And I see several competitive challenges that shape what goes on downtown.
One is the Stanford Shopping Center. A second is the revitalized Town and Country Shopping Center. A third is that both of these centers have central management and onsite parking. A fourth is that rents downtown are expensive. A fifth is that much "shopping" is now done online. Last week one day there were 8 packages left at our 17 unit condo and everyday there is a stack ordered by residents. Stores that sell books, CDs and movies are dealing with customers who no longer get these products at stores.
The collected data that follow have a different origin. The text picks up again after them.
/-- A symmetric positive semidefinite real matrix with zero diagonal vanishes. [folklore] -/
theorem eq_zero_of_diag_eq_zero {E : Matrix (Fin n) (Fin n) ℝ} (hE : Eᵀ = E) (hpsd : ∀ u, 0 ≤ u ⬝ᵥ (E *ᵥ u))
    (hdiag : ∀ i, E i i = 0) : E = 0 := by
  ext i j
  have hsym : E j i = E i j := by
    have := congrFun (congrFun hE i) j; rwa [transpose_apply] at this
  have h := hpsd (Pi.single i 1 - E i j • Pi.single j 1)
  rw [mulVec_sub, mulVec_smul, dotProduct_sub, sub_dotProduct, sub_dotProduct, dotProduct_smul, dotProduct_smul,
    smul_dotProduct, smul_dotProduct, mulVec_single_one, mulVec_single_one, single_dotProduct, single_dotProduct,
    single_dotProduct, single_dotProduct, col_apply, col_apply, col_apply, col_apply, hdiag i, hdiag j, hsym] at h
  simp only [smul_eq_mul] at h
  rw [Matrix.zero_apply]
  nlinarith [h, sq_nonneg (E i j)]

/-- **Exact `LDLᵀ` along a maximal good chain**: a symmetric positive semidefinite real matrix is
the Gram sum of its fraction-free elimination rows, `A = ∑ₖ (Dₖ Dₖ₊₁)⁻¹ mₖ mₖᵀ` (pivots `Dₖ₊₁/Dₖ`,
rows `mₖ/Dₖ` — quotients of subdeterminants, Schrijver 1986, Thm. 3.3; the residual of a
non-extendable chain is positive semidefinite with zero diagonal, hence zero).
[cite: Schrijver1986, §3.3, Thm. 3.3 (proof) — exact elimination by subdeterminants] -/
theorem eq_gram {A : Matrix (Fin n) (Fin n) ℝ} (hA : Aᵀ = A) (hpsd : ∀ u, 0 ≤ u ⬝ᵥ (A *ᵥ u)) {L : List (Fin n)}
    (hnd : L.Nodup) (hg : Good A L) (hmax : ∀ j ∉ L, pminor A (j :: L) = 0) : A = gram A L := by
  have hEt : (A - gram A L)ᵀ = A - gram A L := by rw [transpose_sub, hA, gram_transpose]
  have h0 : A - gram A L = 0 := by
    refine eq_zero_of_diag_eq_zero hEt (dotProduct_sub_gram_mulVec_nonneg hA hpsd hnd hg) fun j => ?_
    by_cases hj : j ∈ L
    · exact sub_gram_apply_eq_zero hA hnd hg j hj j
    · have h1 := bord_eq_pminor_mul hA hnd hg hj j
      rw [← pminor_cons, hmax j hj] at h1
      exact (mul_eq_zero.1 h1.symm).resolve_left hg.pminor_ne_zero
  exact sub_eq_zero.1 h0

/-- Along a good chain of a symmetric positive semidefinite matrix the products `Dₖ Dₖ₊₁ = cᵀ A c` are
positive. [folklore] -/
theorem pminor_mul_bord_pos {A : Matrix (Fin n) (Fin n) ℝ} (hA : Aᵀ = A) (hpsd : ∀ u, 0 ≤ u ⬝ᵥ (A *ᵥ u))
    {L : List (Fin n)} {i : Fin n} (hiL : i ∉ L) (hg : Good A (i :: L)) : 0 < pminor A L * bord A L i i := by
  have hne : pminor A L * bord A L i i ≠ 0 := mul_ne_zero hg.1.pminor_ne_zero (by rw [← pminor_cons]; exact hg.2)
  refine lt_of_le_of_ne ?_ hne.symm
  rw [← cvec_dotProduct_bord A hiL, bord_eq_mulVec hA]
  exact hpsd _

end Real


/-! ### Stage accessors along a chain -/

/-- The chain below position `k` (the pivots before the `k`-th most recent one). [folklore] -/
def sfx : (L : List (Fin n)) → Fin L.length → List (Fin n)
  | [], k => k.elim0
  | _ :: L, k => Fin.cases L (fun k' => sfx L k') k

/-- The pivot at position `k`. [folklore] -/
def piv : (L : List (Fin n)) → Fin L.length → Fin n
  | [], k => k.elim0
  | i :: L, k => Fin.cases i (fun k' => piv L k') k

/-- Stage accessors on a cons, position `0`. [folklore] -/
theorem sfx_cons_zero (i : Fin n) (L : List (Fin n)) : sfx (i :: L) (0 : Fin (L.length + 1)) = L := rfl
/-- Stage accessors on a cons, later positions. [folklore] -/
theorem sfx_cons_succ (i : Fin n) (L : List (Fin n)) (k : Fin L.length) : sfx (i :: L) k.succ = sfx L k := rfl
/-- Pivot accessor on a cons, position `0`. [folklore] -/
theorem piv_cons_zero (i : Fin n) (L : List (Fin n)) : piv (i :: L) (0 : Fin (L.length + 1)) = i := rfl
/-- Pivot accessor on a cons, later positions. [folklore] -/
theorem piv_cons_succ (i : Fin n) (L : List (Fin n)) (k : Fin L.length) : piv (i :: L) k.succ = piv L k := rfl

/-- The chain below a position is shorter than the chain. [folklore] -/
theorem length_sfx_lt : ∀ (L : List (Fin n)) (k : Fin L.length), (sfx L k).length < L.length
  | [], k => k.elim0
  | i :: L, k => by
    refine Fin.cases ?_ (fun k' => ?_) k
    · rw [sfx_cons_zero, List.length_cons]; exact Nat.lt_succ_self _
    · rw [sfx_cons_succ, List.length_cons]; exact (length_sfx_lt L k').trans (Nat.lt_succ_self _)

section Field

variable {F : Type*} [Field F]

/-- Each stage of a good chain of distinct indices is a good cons with a fresh pivot. [folklore] -/
theorem stage_spec {A : Matrix (Fin n) (Fin n) F} : ∀ {L : List (Fin n)}, L.Nodup → Good A L →
    ∀ k : Fin L.length, piv L k ∉ sfx L k ∧ (sfx L k).Nodup ∧ Good A (piv L k :: sfx L k)
  | [], _, _, k => k.elim0
  | i :: L, hnd, hg, k => by
    obtain ⟨hiL, hndL⟩ := List.nodup_cons.1 hnd
    refine Fin.cases ?_ (fun k' => ?_) k
    · rw [sfx_cons_zero, piv_cons_zero]; exact ⟨hiL, hndL, hg⟩
    · rw [sfx_cons_succ, piv_cons_succ]; exact stage_spec hndL hg.1 k'

/-- Entries of the partial Gram sum, stage by stage: `(gram A L) x y = ∑ₖ (Dₖ Dₖ₊₁)⁻¹ mₖ(x) mₖ(y)`. [folklore] -/
theorem gram_apply (A : Matrix (Fin n) (Fin n) F) : ∀ (L : List (Fin n)) (x y : Fin n), gram A L x y =
    ∑ k : Fin L.length, (pminor A (sfx L k) * bord A (sfx L k) (piv L k) (piv L k))⁻¹ *
      (bord A (sfx L k) (piv L k) x * bord A (sfx L k) (piv L k) y)
  | [], x, y => by simp [gram_nil]
  | i :: L, x, y => by
    have h := Fin.sum_univ_succ (fun k : Fin (L.length + 1) =>
      (pminor A (sfx (i :: L) k) * bord A (sfx (i :: L) k) (piv (i :: L) k) (piv (i :: L) k))⁻¹ *
        (bord A (sfx (i :: L) k) (piv (i :: L) k) x * bord A (sfx (i :: L) k) (piv (i :: L) k) y))
    refine Eq.trans ?_ h.symm
    rw [gram_cons, Matrix.add_apply, Matrix.smul_apply, vecMulVec_apply, smul_eq_mul, gram_apply A L x y, add_comm]
    rfl

end Field

/-! ### Casts from `ℤ` -/

/-- Principal minors commute with the cast `ℤ → ℝ`. [folklore] -/
theorem cast_pminor (Q : Matrix (Fin n) (Fin n) ℤ) (L : List (Fin n)) :
    ((pminor Q L : ℤ) : ℝ) = pminor (Q.map (Int.cast : ℤ → ℝ)) L := by
  unfold pminor; rw [Int.cast_det]; rfl

/-- Bordered minors commute with the cast `ℤ → ℝ`. [folklore] -/
theorem cast_bord (Q : Matrix (Fin n) (Fin n) ℤ) (L : List (Fin n)) (i j : Fin n) :
    ((bord Q L i j : ℤ) : ℝ) = bord (Q.map (Int.cast : ℤ → ℝ)) L i j := by
  unfold bord; rw [Int.cast_det]; rfl
import Literature.NumberTheory.EllipticCurves.BinaryQuarticTwoCoveringsLocalConic
import HarnessLib

/-!
# Two-coverings attached to binary quartic forms, XI: the twisted fixed point and the descent of
# the Möbius cocycle

Topic `Literature/NumberTheory/EllipticCurves`. Eleventh file of the theory proving the named fact
`Literature.NumberTheory.EllipticCurves.bhargavaShankar_card_selmerTwo_eq_kEquivClassCount`.
From a rational isotropic vector `v` of the conic `q_φ` (file X) we build, for a `2`-Selmer
cocycle `φ`, a `Γ_ℚ`-equivariant coordinate on the projective line twisted by the Möbius cocycle
`σ ↦ M_{φ(σ)} ∘ σ` (`M_T` = translation by `T ∈ E[2]` on `x`-coordinates), i.e. we trivialise the
`PGL₂`-cocycle explicitly (Birch–Swinnerton-Dyer 1963, Lemma 1; Cremona 2001 §5; Cassels,
*LEC* §22):

* `§1` global Lagrange sums over `ℚ̄`: equivariant data give Galois-fixed, hence rational, sums;
* `§2` `uᵢ = v₀ + v₁eᵢ + v₂eᵢ²`, `yᵢ = δᵢuᵢ²` interpolated by `α + βX` (`α, β ∈ ℚ`; the `X²`
  coefficient is `q_φ(v) = 0`), and `zᵢ = wᵢuᵢ` with `zᵢ² = α + βeᵢ` and the twisted law
  `σ(zⱼ) = sgn · z_{κⱼ}`;
* `§3` the **twisted fixed point** `x′` (`β ≠ 0`: the half-point formula of file VII; `β = 0`:
  a `2`-torsion abscissa), unless `φ` is identically `O`;
* `§4` the affine cocycle `(a_σ, b_σ)` of the conjugated Möbius cocycle at `x′`, its multiplicative
  trivialisation `λ` (Poincaré series over `Γ/H`, Artin independence — Hilbert 90 made explicit)
  and additive trivialisation `β₀` (average);
* `§5` the four values `ρ_t` of the equivariant coordinate `Ũ = 1/(λ(X − x′)) + β₀` at
  `t ∈ {∞, e₁, e₂, e₃}` and the **root action** `σ(ρ_t) = ρ_{κ_σ t ⊕ idx σ}`.

## References

* B. J. Birch, H. P. F. Swinnerton-Dyer, *Notes on elliptic curves. I*, J. reine angew. Math. 212
  (1963), Lemma 1. [BirchSwinnertonDyer1963]
* J. E. Cremona, *Classical invariants and 2-descent on elliptic curves*, J. Symbolic Comput. 31
  (2001), §5. [Cremona2001]
* M. Bhargava, A. Shankar, Ann. of Math. (2) 181 (2015), Lemma 5.2 (arXiv:1006.1002v2 numbering).
  [BhargavaShankarAnnals2015]
-/

noncomputable section
import Mathlib
import Literature.MathematicalPhysics.QuantumLattice.EuclideanAction

/-!
# Route `UniversalDetector`, crux `DetectorRigidity` (stmt-QuantumFields-26595) — stub 3 of the birth skeleton, proved

Ideator seat ym-idea-8 g2, LINE 4 of rung R2a. The hyperoctahedral SPREADING step of the universal-detector lever
(`bc/DetectorRigidity_birth.lean`, `Stmt_symmetrySpread`, verbatim): if `K : ℝ⁴ → ℝ` is invariant under time reflection
and under coordinate permutations and vanishes on the open positive-time half-space `{z₀ > 0}`, then `K` vanishes on
`ℝ⁴ ∖ {0}` (move a non-zero coordinate into slot `0` by a transposition, flip its sign by `ϑ` if needed).
With `Stmt_semigroupKill` (XL, OS semigroup) and `Stmt_gaussDeconv` (L, Weierstrass deconvolution) this composes to the crux
by `DetectorRigidity_of`; no summit, leg or spine crux is proved here.
-/

set_option autoImplicit false

namespace Summit.QuantumFields.YangMills.Cruxes.DetectorRigidity

open Literature.MathematicalPhysics.QuantumLattice

/-- **Stub 3 (`Stmt_symmetrySpread`) of the `DetectorRigidity` skeleton, proved.** -/
theorem symmetrySpread :
    ∀ (K : EuclideanSpace ℝ (Fin 4) → ℝ),
      (∀ z : EuclideanSpace ℝ (Fin 4), K (timeReflection 4 z) = K z) →
      (∀ (σ : Equiv.Perm (Fin 4)) (z : EuclideanSpace ℝ (Fin 4)), K (WithLp.toLp 2 fun i => z (σ i)) = K z) →
      (∀ z : EuclideanSpace ℝ (Fin 4), 0 < z 0 → K z = 0) →
      ∀ z : EuclideanSpace ℝ (Fin 4), z ≠ 0 → K z = 0 := by
  intro K hθ hσ hpos z hz
  have hex : ∃ i : Fin 4, z i ≠ 0 := by
    by_contra h
    push Not at h
    exact hz (by ext i; simpa using h i)
  obtain ⟨i, hi⟩ := hex
  set z' : EuclideanSpace ℝ (Fin 4) := WithLp.toLp 2 fun j => z (Equiv.swap 0 i j) with hz'
  have hKz : K z' = K z := hσ (Equiv.swap 0 i) z
  have hz'0 : z' 0 = z i := by simp [hz']
  rcases lt_or_gt_of_ne hi with hneg | hpos'
  · have h1 : K (timeReflection 4 z') = K z' := hθ z'
    have h2 : 0 < (timeReflection 4 z') 0 := by
      rw [timeReflection_apply, if_pos rfl, hz'0]; linarith
    rw [← hKz, ← h1]
    exact hpos _ h2
  · rw [← hKz]
    exact hpos _ (by rw [hz'0]; exact hpos')

end Summit.QuantumFields.YangMills.Cruxes.DetectorRigidity
/-!
# Zhang (2022) §14, towards (14.6): the character expansion of `𝒮(D₁,D₂;p)` for a general
# factorisation `D = D₁D₂` — the (14.7)-identity at the modulus `D₂k`, kernel-checked

Topic `Literature/NumberTheory/LFunctions/Zhang2022` (Landau–Siegel audit tree; verdict-neutral).
Y. Zhang, *Discrete mean estimates and the Landau–Siegel zero*, arXiv:2211.02515v1 (2022)
[Zhang2022LandauSiegel] — **an unrefereed manuscript under adjudication**; nothing here asserts or
denies its Theorems 1–2 or Proposition 14.1. ZHANG-L discharge lane (helper under the leaf
`Skeleton.Prop141`, node `Z22:(14.6)` = `Typed.Sec14.Eq146`, GAP row G-adj2-4 "the (14.6) analogue").

The manuscript proves (14.5) (the case `(D₁,D₂) = (1,D)` of `𝒮(D₁,D₂;p)`, `Typed.Sec14.calS`) via the
character expansion (14.7) and says of (14.6) only "The proof of (14.6) is similar … the constraint
`(k,D₁) = 1` implies `D ∤ D₂k` … the main terms … do not appear" (p. 79, tex L3966–L3969). This file
supplies the FIRST STEP of that unprinted argument, the twin of (14.7) (`eq147_holds`, which is typed for
`(1,D)` only) at the modulus `D₂k`:

* `tsum_coprime_twist_eq_sum_characters` — for one `k`: `Σ_{(l,Mk)=1} κ(l)Δ_l e(−lp̄/(Mk)) =
  φ(Mk)⁻¹ Σ_{θ (mod Mk)} τ(θ̄)θ̄(p) Σ_l κ(l)θ(−l)Δ_l` for `(p,Mk) = 1`, termwise by u012
  (`step14u012_holds`), the interchange of `Σ_l` and `Σ_θ` being justified when the series converge
  absolutely and trivial otherwise (`|θ(−l)| = 𝟙_{(l,Mk)=1}`, so either all series converge absolutely
  or all are `0` in Mathlib's `tsum` convention). This is the (file-private) lemma behind `eq147_holds`
  of `TypedSection14Proofs`, re-proved here as a public theorem so that both moduli `Dk` and `D₂k` can use it.
* `calS_charExpansion` — **(14.7)′**: for all large `D`, every `p ∼ P`, every factorisation `D = D₁D₂`
  and all sequences,
  `𝒮(D₁,D₂;p) = Σ_d d⁻¹ Σ_{(k,D₁)=1} a*(dk)/(kφ(D₂k)) Σ_{θ (mod D₂k)} τ(θ̄)θ̄(p) Σ_l κ*(D₁dl)θ(−l)Δ(l/(D₂pk))`
  (`(p, D₂k) = 1` because `k ≤ 2P₄ ≤ P < p` and `D < P < p`, `Section14GaussSums`).
* `sum_window_tsum_exchange₂`, `norm_sum_window_nonprincipal_le₂` — exchanging `Σ_{p∼P}` with the
  `l`-series (absolutely convergent under (14.1), `summable_kappa_mul_DeltaW`) and the resulting
  majorant of the non-principal characters' contribution by the (14.8)-shaped quantity at modulus `D₂k`
  (all `θ ≠ ψ⁰_{D₂k}`; no `θ_k¹`-term is split off — for `D₁ > 1` none is induced by `χ`).
* `sum_characters_split_one`, `calS_split₂` — `Σ_{θ (mod N)} = [θ = ψ⁰] + Σ_{θ ≠ ψ⁰}` and the
  resulting per-`p` decomposition `𝒮(D₁,D₂;p) = principal + rest`.

Deliberately NOT here: the bound for the principal-character term (the u013 twin) and the two
(14.8)-type estimates at modulus `D₂k` (Mellin + Lemma 5.4 (i) + Lemma 5.6 / large sieve) — the
analytic legs of (14.6).

## References

* Y. Zhang, arXiv:2211.02515v1 (2022), §14 pp. 77–79: u011 (`𝒮(D₁,D₂;p)`), u012, (14.6), (14.7),
  (14.8), tex L3901–L3969. [cite: Zhang2022LandauSiegel, §14 (14.6)–(14.8) pp.78–79]
* H. L. Montgomery, R. C. Vaughan, *Multiplicative Number Theory I*, CUP 2007, §9.2 (9.6)
  (`χ(n)τ(χ̄) = Σ_a χ̄(a)e(an/q)`). [cite: MontgomeryVaughan2007, §9.2]
-/

noncomputable section
/-
# STUB_IDEAS_stub_heegnerIndexLowerAtTwo_1_g42.lean — stub-ideation k1 g42 (TECHNIQUE «weaken / strengthen»)
crux item stmt-BirchSwinnertonDyer-27851 = `PrintCf2.SplitBadTwoLowerHalfOfFacts`, STUB `stub_heegnerIndexLowerAtTwo`
(registered skeleton of record, sha16 `f2bd84c029a8a938`), written against STUB-PLAN v7.8 (g44 rev 3: row 127, B77, K61).
HONESTY: nothing here touches the skeleton or the stub; no Theorems/ file; BSD is NOT proved, the crux is NOT proved,
the stub is NOT proved, HARDEST (a)/(b) are NOT closed.  Every `theorem` below is sorry-free; the `def … : Prop` are
statement SHAPES (receptacles), not claims.  `MeasureValue` (§0) = k3-g42's PIECE 3 = critic certificate
`critic_g43_junction.lean` l. 737 VERBATIM (B73).

THE POINT (weakest sufficient = strongest necessary, AT FINITE LEVEL).  v7.8 leaves on the value side ONE research
node, the GLOBAL `x`-law (HARDEST (a) ≡ (b″-glob), B77), reaching the receptacle
`MeasureValue ι v v̄ Sθ Extra r l (‖·‖ ≤ 2^{−M/2})` «either in VALUE currency (RT⁺) or in COLUMN currency (Rubin's own
proof currency; then A′'s frame is the converter)».  The frame integrand `f = r·l` has INFINITE image, so both the
receptacle's value `∫ f dμ` and the frame's column `∫ f d col` are LIMITS of finite twisted sums; for a bounded
distribution in an ultrametric field the inequality the consumer owes (B75) has an EXACT finite-level equivalent:
  §1  ‖∫ f dD‖ ≤ ε  ⟺  ‖RS_n f‖ ≤ ε for all n ≥ N(ε)   (any bound, once bound·osc ≤ ε; an EQUIVALENCE);
  §2  hence the receptacle: `MeasureValue(‖·‖ ≤ ε) ⟺ MassValue ε` — ONE twisted MASS sum `Σ_a μ_N(a)·(r·l)(ã)` per
      witness; and the column currency: `v₂(∫ ρ_v d col) ≥ M′ ⟺ ∃N ∀m ≥ N, v₂(S_m) ≥ M′`, `S_m` the FINITE
      `ρ_v`-twisted sum of `2`-adic logs of ONE norm-coherent elliptic unit at level `m` — the levelwise form in which a
      GLOBAL input that lives at finite levels (Euler-system divisibility of the elliptic-unit classes relative to
      `κ(y₀)`; `p`-adic Gross–Zagier (5)₂; stmt-23721 by name — B77) can be consumed with nothing lost;
  §3  the smoothing `12(σ_𝔞 − N𝔞)` is an operator on integrands, uniform over ALL multiplicative integrands (finite
      order or not) — the frame-character instance of II.4.12;
  §4  the threshold at the frame character: `‖val‖ ≤ 2^{−M/2}` iff the column has norm `≤ 2^{−(M/2 + 2 + s + n/2)}`
      (digits of rows 123/127 as hypotheses, not re-derived — K59/K61);
  §5  `RiemannSumFactorisation[UpTo]`: if the witness's Riemann sums factor through the column (exactly or modulo the
      target precision), (b) ⟺ «eventually ‖S_m‖ ≤ ε/‖c‖» (robust to the error term);
  §6  the LEDGER digit (LTE): `v₂(Σ_{x<2^m} u^x) = m` for `u ≡ 1 (4)`, `u ≠ 1` — passing from coset VALUES of
      finite-order characters to MASSES costs `|G_N|⁻¹`, repaid with ZERO slack by the truncated frame character; the
      measure-side mechanism behind B77's «every bit beyond the local ceiling is GLOBAL»: the index can enter only
      through cancellation ACROSS characters / cells, never through per-character digits.
-/
import Literature.NumberTheory.EllipticCurves.DeShalit1987.LMeasureExistence
import HarnessLib

set_option linter.dupNamespace false
set_option autoImplicit false

noncomputable section

namespace Summit.BirchSwinnertonDyer.BirchSwinnertonDyer.Cruxes.SplitBadTwoLowerHalfOfFacts.WeakStrongK1G42

open scoped Classical
open Filter Topology
open NumberField IsDedekindDomain Field
open Literature.NumberTheory.GaloisRepresentations
open Literature.NumberTheory.EllipticCurves
open Literature.NumberTheory.EllipticCurves.DeShalit1987

/-! ## §1 The MASS FORM of a value bound (generic bounded distribution; μ.bound ≤ 1) -/

section Mass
Most of our purchases in the downtown area outside of dining and items that are easily available at Whole Foods, TJs, the farmers market, Walgreens and CVS, are for services. Downtown has places for phone and computer services, financial services, for repairs of all kinds (for us, it includes glasses, shoes, clothes, jewelry and more), haircuts, dry cleaning, the UPS store, dentists and medical care. Yes we can do a little traditional shopping downtown but the shopping centers have a broader array of items and it seems not in the cards that these are needed to be duplicated downtown.
Downtown works for us.
I also see a lot of empty retail sites. I have no quarrel with zoning for ground store retail BUT I do not think zoning can guarantee that there will be takers.
The retail environment for downtown is changing. The growth in daytime customers comes mainly from workers and visitors. Residents who do not live downtown have many other options.
We, like many residents, remember places we enjoyed years ago but change is everywhere in the retail world. And the competition for small retail (not service) businesses in a high rent, worker rich daytime environment is the reality in Palo Alto.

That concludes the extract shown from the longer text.